I caught a line in a movie that “rang a bell” with me. The line of dialog was about art, primarily the art of painting, but I think it applies to almost any piece of creative work. Obviously there are phonies out there and the honest among us will admit it. Let’s face it – some jerk picks up pieces of iron at the junk yard, welds them together and calls it, “The Renaissance of Woman.” The “certified” (there is no such thing) art critics rave about it and declare that you and I are too provincial or dumb or unwashed to appreciate “true art.” That’s just bullshit and, deep inside, everyone knows it but is afraid to offend someone so they keep it to themselves. Americans are, on the whole, just nice people.
The line in the movie that caught my attention was something to the effect that there is an unwritten contract between the art creator and the art owner. I know that is vague, but what it meant to me was that we all bring something of ourselves TO the art, which makes it unique to us. A case in point would be the reviews that we as writers get on Amazon. Don’t just glance at them, dig into them a bit and you will find a phenomenon that is fascinating. Now, I don’t mean that you should be influenced by reviews. Dismiss the five star ones as much as the one star ones when it comes to your writing. None of them really should affect your writing. They are, after all, just opinions and the person who gives you five stars today may have a fight with her husband the next day, and take it out on you with a one star review.

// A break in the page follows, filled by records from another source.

import Summits.BirchSwinnertonDyer.BirchSwinnertonDyer.Theorems.SmallImageMuTransferAnalyticMuZeroX9Split
import HarnessLib

/-!
# Skeleton of record (BC3 shape) for the shared μ-crux `AnalyticMuZeroX9` (stmt-BirchSwinnertonDyer-19630)
— the K6 route's SPLIT D1 **BY ITEM NAME** (plan g6 of cell bsd-print-x9, 2026-08-28).

The item is wanted by `route-BirchSwinnertonDyer-SmallImageMuTransfer` (K6, rank 3; decl
`Theses.SmallImageMuTransfer.AnalyticMuZeroX9 := Rank1Residual.AnalyticMuZeroOnClassX9`) and by
`route-BirchSwinnertonDyer-PrintX9` (rank 3; `Theses.PrintX9.AnalyticMuZeroX9`, the same constant).
Its registry skeleton was, since 2026-08-27T23:46:49Z, bsd-f3-mu's SELF-DESCRIBING WITHDRAWN text
(director ruling W-61 released LINE C `teichSpan-x9`; «⛔ … THIS IS NOT A LINE»), left in place only
because `ledger skeleton` has no withdraw verb, with the standing ask (bsd-print-x9 INBOX
2026-08-27T23:47:36Z) that this cell replace it by a skeleton of its own.

This file is that replacement.  It asserts NO new mathematics: it records, in skeleton form, the
K6 route's existing glued split D1 (gen 1, rev 4) of the crux —
`AnalyticMuZeroX9 ⟸ MuZeroCMCurves ∧ AnalyticMuZeroX9NoCMPartner ∧ MuSplitInputs` — whose glue item
`AnalyticMuZeroX9Split` (stmt-19237) is CLOSED, proved by
`Theorems.smallImageMuTransfer_AnalyticMuZeroX9Split_proof` (p418273; seam =
`Rank1Residual.analyticMuZeroOnClassX9_of_cmSplit`, EPW 2006 Thm 1 transfer along a torsion
isomorphism to a good-ordinary CM partner + period unit + Carayol).

* `stub_muZeroCMCurves : MuZeroCMCurves` — route item stmt-BirchSwinnertonDyer-19234 BY NAME (crux r301;
  Greenberg μ = 0 for the 9 maximal-order class-number-one CM curves at every split p ≥ 5; OPEN; own K6
  skeleton `stub_translate/stub_katzFrame/stub_unitContentCycAxis`; attacked by route CycTangentCM).
* `stub_analyticMuZeroX9NoCMPartner : AnalyticMuZeroX9NoCMPartner` — item stmt-19235 BY NAME (crux r302;
  the X9 pairs with no good-ordinary CM partner: 5S4 624/790, …; OPEN; own K6 skeleton
  `stub_dihedral_noCM/stub_exceptional_noCM`; per-ρ̄ EPW certificates only).
* `stub_muSplitInputs : MuSplitInputs` — item stmt-19236 BY NAME (support r303, cite-only conjunction:
  EPW 2006 Thm 1 ∧ period unit ∧ Carayol; HELD, never staffed).
* `AnalyticMuZeroX9_of` — the hypotheses-form composition, sorry-free, concluding the local alias `CruxGoal`;
  `AnalyticMuZeroX9_of_stubs` — the ONLY theorem concluding the crux decl by name (HarnessLib skeleton audit).

Each stub is a route item, so a proof of any of them lands against the ITEM (K6 route), not against this file.
-/

set_option linter.dupNamespace false

namespace Summit.BirchSwinnertonDyer.BirchSwinnertonDyer.Cruxes.AnalyticMuZeroX9.CMPartnerSplit

open Summit.BirchSwinnertonDyer.BirchSwinnertonDyer.Theses.SmallImageMuTransfer

/-- stub 1 = route item stmt-BirchSwinnertonDyer-19234 BY NAME (crux r301 of SmallImageMuTransfer). OPEN. -/
theorem stub_muZeroCMCurves : MuZeroCMCurves := by
  sorry

/-- stub 2 = route item stmt-BirchSwinnertonDyer-19235 BY NAME (crux r302 of SmallImageMuTransfer). OPEN. -/
theorem stub_analyticMuZeroX9NoCMPartner : AnalyticMuZeroX9NoCMPartner := by
  sorry

/-- stub 3 = route item stmt-BirchSwinnertonDyer-19236 BY NAME (support r303, cite-only named facts; HELD). -/
theorem stub_muSplitInputs : MuSplitInputs := by
  sorry

/-- Local alias of the crux constant, so that exactly ONE theorem below (`AnalyticMuZeroX9_of_stubs`)
concludes the crux decl by name. -/
def CruxGoal : Prop :=
  Summit.BirchSwinnertonDyer.BirchSwinnertonDyer.Theses.SmallImageMuTransfer.AnalyticMuZeroX9

/-- Composition (sorry-free): the K6 split glue, proved item stmt-19237. -/
theorem AnalyticMuZeroX9_of (h₁ : MuZeroCMCurves) (h₂ : AnalyticMuZeroX9NoCMPartner)
    (h₃ : MuSplitInputs) : CruxGoal :=
  Summit.BirchSwinnertonDyer.BirchSwinnertonDyer.Theorems.smallImageMuTransfer_AnalyticMuZeroX9Split_proof
    h₁ h₂ h₃

/-- The crux BY NAME from the three registered stubs (the only theorem concluding the crux decl). -/
theorem AnalyticMuZeroX9_of_stubs :
    Summit.BirchSwinnertonDyer.BirchSwinnertonDyer.Theses.SmallImageMuTransfer.AnalyticMuZeroX9 :=
  AnalyticMuZeroX9_of stub_muZeroCMCurves stub_analyticMuZeroX9NoCMPartner stub_muSplitInputs

/-- Sanity: the PrintX9 route's decl of the same item is the same constant (dedup by signature). -/
example :
    Summit.BirchSwinnertonDyer.BirchSwinnertonDyer.Theses.SmallImageMuTransfer.AnalyticMuZeroX9 =
      Summit.BirchSwinnertonDyer.BirchSwinnertonDyer.Rank1Residual.AnalyticMuZeroOnClassX9 :=
  rfl

end Summit.BirchSwinnertonDyer.BirchSwinnertonDyer.Cruxes.AnalyticMuZeroX9.CMPartnerSplit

But consider this: A story or novel is nothing more or less than simply WORDS on a page. It is the attitude that the READER brings to the work that makes it what it is. Otherwise, why would there be 50 five star reviews and 50 three star reviews? Everyone is reading the same book.

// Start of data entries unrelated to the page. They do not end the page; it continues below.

import Summits.BirchSwinnertonDyer.BirchSwinnertonDyer.Theses.ShadowIsolation
import Literature.NumberTheory.EllipticCurves.MazurTorsionGaloisStructureProofs
import Literature.NumberTheory.EllipticCurves.RationalIsogenyFrobeniusCriterion
import Literature.NumberTheory.EllipticCurves.PointCountEulerCriterion

/-!
# Crux `ShaCotorsionReducible` (stmt-BirchSwinnertonDyer-15277): the Eisenstein sector at `p = 7` is
# inhabited — `(26B1, 7)`

Negative-side support for `R = Summit.BirchSwinnertonDyer.BirchSwinnertonDyer.Theses.ShadowIsolation.ShaCotorsionReducible`
(crux disprover, cycle 1, 2026-08-17; companion of `Negative/SectorNonempty.lean`, which treats `p = 5`).
The sector of the crux is `p ∈ {5, 7, 13, 37}` (rational `p`-isogeny with good ordinary reduction at `p`);
this file certifies a member at `p = 7`: Cremona's `26B1 = [1, -1, 1, -3, 3]`
(`y² + xy + y = x³ - x² - 3x + 3`, `Δ = -2⁷·13`), a global minimal equation with good reduction at `7`,
`#Ẽ(𝔽₇) = 7` (kernel point count, so `a₇ = 1`, ordinary), and the rational point `(1, 0)` of order `7`
(`2·(1,0) = (-1,-2)`, `3·(1,0) = (3,-6)`, `4·(1,0) = (3,2) = -3·(1,0)`), whence `E[7]` is reducible
(`not_hasIrreducibleModPGaloisRep_of_addOrderOf_eq`). Theorems only; nothing asserts a Theses statement.

## References
* J. E. Cremona, *Algorithms for Modular Elliptic Curves*, 2nd ed. (1997), Table 1, `N = 26`, curve B1
  (`[1,-1,1,-3,3]`, `|T| = 7`). [CremonaAlgorithms1997]
* B. Mazur, Publ. Math. IHÉS 47 (1977), Ch. III §5 (Borel shape of `ρ̄_{E,N}` with rational `N`-torsion). [Mazur1977]
-/

set_option linter.dupNamespace false

noncomputable section

open scoped Classical

namespace Summit.BirchSwinnertonDyer.BirchSwinnertonDyer.Theorems.ShaCotorsionReducible.Negative

open Literature.NumberTheory.EllipticCurves WeierstrassCurve

/-- `#Ẽ(𝔽₇) = 7` (so `a₇ = 1`) for `26B1 = [1, -1, 1, -3, 3]`, kernel-decided.
[cite: CremonaAlgorithms1997, Table 1, N = 26, curve B1] -/
theorem card_int26B1_mod_seven :
    Nat.card (((⟨1, -1, 1, -3, 3⟩ : WeierstrassCurve ℤ).map (Int.castRingHom (ZMod 7))).toAffine.Point)
      = 7 := by
  rw [@WeierstrassCurve.natCard_point_eq_one_add_card (ZMod 7) (@ZMod.instField 7 ⟨by norm_num⟩) _ _ _
    (by decide +kernel), @card_sol_eq_sum_euler (ZMod 7) (@ZMod.instField 7 ⟨by norm_num⟩) _ _
    (by rw [ZMod.ringChar_zmod_n]; decide), ZMod.card]
  decide +kernel

/-- `(1, 0) ∈ 26B1(ℚ)` is nonsingular. [folklore] -/
theorem nonsingular_26B1_T : (⟨1, -1, 1, -3, 3⟩ : WeierstrassCurve ℚ).toAffine.Nonsingular 1 0 :=
  (Affine.nonsingular_iff' _ _).mpr ⟨(Affine.equation_iff _ _).mpr (by norm_num), Or.inr (by norm_num)⟩

/-- `(-1, -2) ∈ 26B1(ℚ)` is nonsingular. [folklore] -/
theorem nonsingular_26B1_T2 : (⟨1, -1, 1, -3, 3⟩ : WeierstrassCurve ℚ).toAffine.Nonsingular (-1) (-2) :=
  (Affine.nonsingular_iff' _ _).mpr ⟨(Affine.equation_iff _ _).mpr (by norm_num), Or.inr (by norm_num)⟩

/-- `(3, -6) ∈ 26B1(ℚ)` is nonsingular. [folklore] -/
theorem nonsingular_26B1_T3 : (⟨1, -1, 1, -3, 3⟩ : WeierstrassCurve ℚ).toAffine.Nonsingular 3 (-6) :=
  (Affine.nonsingular_iff' _ _).mpr ⟨(Affine.equation_iff _ _).mpr (by norm_num), Or.inr (by norm_num)⟩

/-- `(1,0) + (1,0) = (-1,-2)` (tangent slope `-1`). [cite: CremonaAlgorithms1997, Table 1, N = 26, curve B1] -/
theorem T26_add_T26 [DecidableEq ℚ] :
    (Affine.Point.some 1 0 nonsingular_26B1_T : (⟨1, -1, 1, -3, 3⟩ : WeierstrassCurve ℚ).toAffine.Point)
      + Affine.Point.some 1 0 nonsingular_26B1_T = Affine.Point.some (-1) (-2) nonsingular_26B1_T2 := by
  have hy : (0 : ℚ) ≠ (⟨1, -1, 1, -3, 3⟩ : WeierstrassCurve ℚ).toAffine.negY 1 0 := by
    norm_num [Affine.negY]
  rw [Affine.Point.add_self_of_Y_ne hy]
  congr 1
  · rw [Affine.slope_of_Y_ne rfl hy]
    norm_num [Affine.addX, Affine.negY]
  · rw [Affine.slope_of_Y_ne rfl hy]
    norm_num [Affine.addY, Affine.negAddY, Affine.addX, Affine.negY]

/-- `(-1,-2) + (1,0) = (3,-6)` (chord slope `1`). [cite: CremonaAlgorithms1997, Table 1, N = 26, curve B1] -/
theorem T26two_add_T26 [DecidableEq ℚ] :
    (Affine.Point.some (-1) (-2) nonsingular_26B1_T2 : (⟨1, -1, 1, -3, 3⟩ : WeierstrassCurve ℚ).toAffine.Point)
      + Affine.Point.some 1 0 nonsingular_26B1_T = Affine.Point.some 3 (-6) nonsingular_26B1_T3 := by
  have hx : (-1 : ℚ) ≠ 1 := by norm_num
  rw [Affine.Point.add_of_X_ne hx]
  congr 1
  · rw [Affine.slope_of_X_ne hx]
    norm_num [Affine.addX]
  · rw [Affine.slope_of_X_ne hx]
    norm_num [Affine.addY, Affine.negAddY, Affine.addX, Affine.negY]

/-- `(-1,-2) + (-1,-2) = (3, 2) = -(3,-6)` (tangent slope `-1`).
[cite: CremonaAlgorithms1997, Table 1, N = 26, curve B1] -/
theorem T26two_add_T26two [DecidableEq ℚ] :
    (Affine.Point.some (-1) (-2) nonsingular_26B1_T2 : (⟨1, -1, 1, -3, 3⟩ : WeierstrassCurve ℚ).toAffine.Point)
      + Affine.Point.some (-1) (-2) nonsingular_26B1_T2 = -Affine.Point.some 3 (-6) nonsingular_26B1_T3 := by
  have hy : (-2 : ℚ) ≠ (⟨1, -1, 1, -3, 3⟩ : WeierstrassCurve ℚ).toAffine.negY (-1) (-2) := by
    norm_num [Affine.negY]
  rw [Affine.Point.add_self_of_Y_ne hy, Affine.Point.neg_some]
  congr 1
  · rw [Affine.slope_of_Y_ne rfl hy]
    norm_num [Affine.addX, Affine.negY]
  · rw [Affine.slope_of_Y_ne rfl hy]
    norm_num [Affine.addY, Affine.negAddY, Affine.addX, Affine.negY]

/-- **`7 · (1,0) = O` on `26B1`.** [cite: CremonaAlgorithms1997, Table 1, N = 26, curve B1 (|T| = 7)] -/
theorem seven_nsmul_T26 [DecidableEq ℚ] :
    (7 : ℕ) • (Affine.Point.some 1 0 nonsingular_26B1_T :
      (⟨1, -1, 1, -3, 3⟩ : WeierstrassCurve ℚ).toAffine.Point) = 0 := by
  rw [show (7 : ℕ) = (2 + 2) + (2 + 1) from rfl, add_nsmul, add_nsmul, add_nsmul, two_nsmul, one_nsmul,
    T26_add_T26, T26two_add_T26two, T26two_add_T26, neg_add_cancel]

/-- **`(26B1, 7)` satisfies every hypothesis of the crux**: `[1,-1,1,-3,3]` over `ℚ` is elliptic and a
global minimal equation (`|Δ| = 2⁷·13 < 2¹²`, finite check), has good reduction at `7` (`7 ∤ Δ`), is
ordinary there (`a₇ = 7 + 1 - 7 = 1`), and `E[7]` is reducible (rational point `(1,0)` of order `7`).
[cite: CremonaAlgorithms1997, Table 1, N = 26, curve B1] [cite: Mazur1977, Ch. III §5, p. 157] -/
theorem shaCotorsionReducible_sector_26B1 :
    ∃ (_ : ((⟨1, -1, 1, -3, 3⟩ : WeierstrassCurve ℤ).baseChange ℚ).IsElliptic)
      (_ : ((⟨1, -1, 1, -3, 3⟩ : WeierstrassCurve ℤ).baseChange ℚ).IsGloballyMinimal)
      (_ : Fact (Nat.Prime 7)),
      ((⟨1, -1, 1, -3, 3⟩ : WeierstrassCurve ℤ).baseChange ℚ).HasGoodReductionAtPrime 7 ∧
      ((⟨1, -1, 1, -3, 3⟩ : WeierstrassCurve ℤ).baseChange ℚ).frobeniusTrace 7 = 1 ∧
      ¬ (7 : ℤ) ∣ ((⟨1, -1, 1, -3, 3⟩ : WeierstrassCurve ℤ).baseChange ℚ).frobeniusTrace 7 ∧
      ¬ ((⟨1, -1, 1, -3, 3⟩ : WeierstrassCurve ℤ).baseChange ℚ).HasIrreducibleModPGaloisRep 7 := by
  haveI h7 : Fact (Nat.Prime 7) := ⟨by norm_num⟩
  set E₀ : WeierstrassCurve ℤ := ⟨1, -1, 1, -3, 3⟩ with hE₀
  have hbc : E₀.baseChange ℚ = (⟨1, -1, 1, -3, 3⟩ : WeierstrassCurve ℚ) := by
    ext <;> simp [hE₀, WeierstrassCurve.baseChange, WeierstrassCurve.map]
  have hΔ : E₀.Δ = -1664 := by
    rw [hE₀]
    norm_num [WeierstrassCurve.Δ, WeierstrassCurve.b₂, WeierstrassCurve.b₄, WeierstrassCurve.b₆,
      WeierstrassCurve.b₈]
  haveI hE : (E₀.baseChange ℚ).IsElliptic := isElliptic_baseChange_int E₀ (by rw [hΔ]; decide)
  haveI hmin : (E₀.baseChange ℚ).IsGloballyMinimal :=
    isGloballyMinimal_baseChange_int E₀ (forall_not_pow_dvd_or_of_bound E₀ (B := 2)
      (by rw [hE₀]; decide +kernel) (by rw [hΔ]; decide) (by rw [hE₀]; decide +kernel))
  have htr : (E₀.baseChange ℚ).frobeniusTrace 7 = 1 := by
    rw [frobeniusTrace_baseChange_int E₀ card_int26B1_mod_seven]; norm_num
  refine ⟨hE, hmin, h7, ?_, htr, by rw [htr]; decide, ?_⟩
  · exact hasGoodReductionAtPrime_baseChange_int E₀ 7 (by rw [hΔ]; decide)
  · haveI : (⟨1, -1, 1, -3, 3⟩ : WeierstrassCurve ℚ).IsElliptic := by rw [← hbc]; exact hE
    rw [hbc]
    exact not_hasIrreducibleModPGaloisRep_of_addOrderOf_eq (⟨1, -1, 1, -3, 3⟩ : WeierstrassCurve ℚ)
      (addOrderOf_eq_prime seven_nsmul_T26 (Affine.Point.some_ne_zero _))

/-- **The sector of the crux is inhabited at `p = 7` as well** (not only at `p = 5`,
`shaCotorsionReducible_hypotheses_satisfiable`): some `(W, 7)` satisfies all hypotheses of
`ShaCotorsionReducible`. [cite: CremonaAlgorithms1997, Table 1, N = 26, curve B1] -/
theorem shaCotorsionReducible_hypotheses_satisfiable_seven :
    ∃ (W : WeierstrassCurve ℚ) (_ : W.IsElliptic) (_ : W.IsGloballyMinimal) (_ : Fact (Nat.Prime 7)),
      5 ≤ 7 ∧ W.HasGoodReductionAtPrime 7 ∧ ¬ (7 : ℤ) ∣ W.frobeniusTrace 7 ∧
      ¬ W.HasIrreducibleModPGaloisRep 7 := by
  obtain ⟨hE, hmin, h7, hgood, -, hord, hred⟩ := shaCotorsionReducible_sector_26B1
  exact ⟨_, hE, hmin, h7, by norm_num, hgood, hord, hred⟩

end Summit.BirchSwinnertonDyer.BirchSwinnertonDyer.Theorems.ShaCotorsionReducible.Negative

end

One of my hobbies is looking at the “See my other Reviews” of the low rating reviewers of my work. What I often find is that a one star reviewer of my books has done the same thing to many other diverse works of various authors. This tells me that this person is just a bitter, sad, probably lonely, mad-at-the-world individual. This is a person who never spoke up at work, who got all the shitty jobs, and finally got fired or given a phony gold watch. They can’t take out their rage on those who did them wrong, so they pick up a book and already they think, “This is going to be a piece of crap” so their “rating” is already formed. On any given day this person may pick up your book and your fate is sealed. That is why I urge you to appraise ratings, but for God’s sake do not let them influence your writing in any way.
I have some favorite books that I often re-read. I love them. I approach them knowing that this book will bring me joy even though I may know it by heart. I bring MY attitude to the book and that is the other part of the contract between writer and reader.
The writer and the reader are a team. The writer has already made the kickoff. Now, the reader is carrying the ball.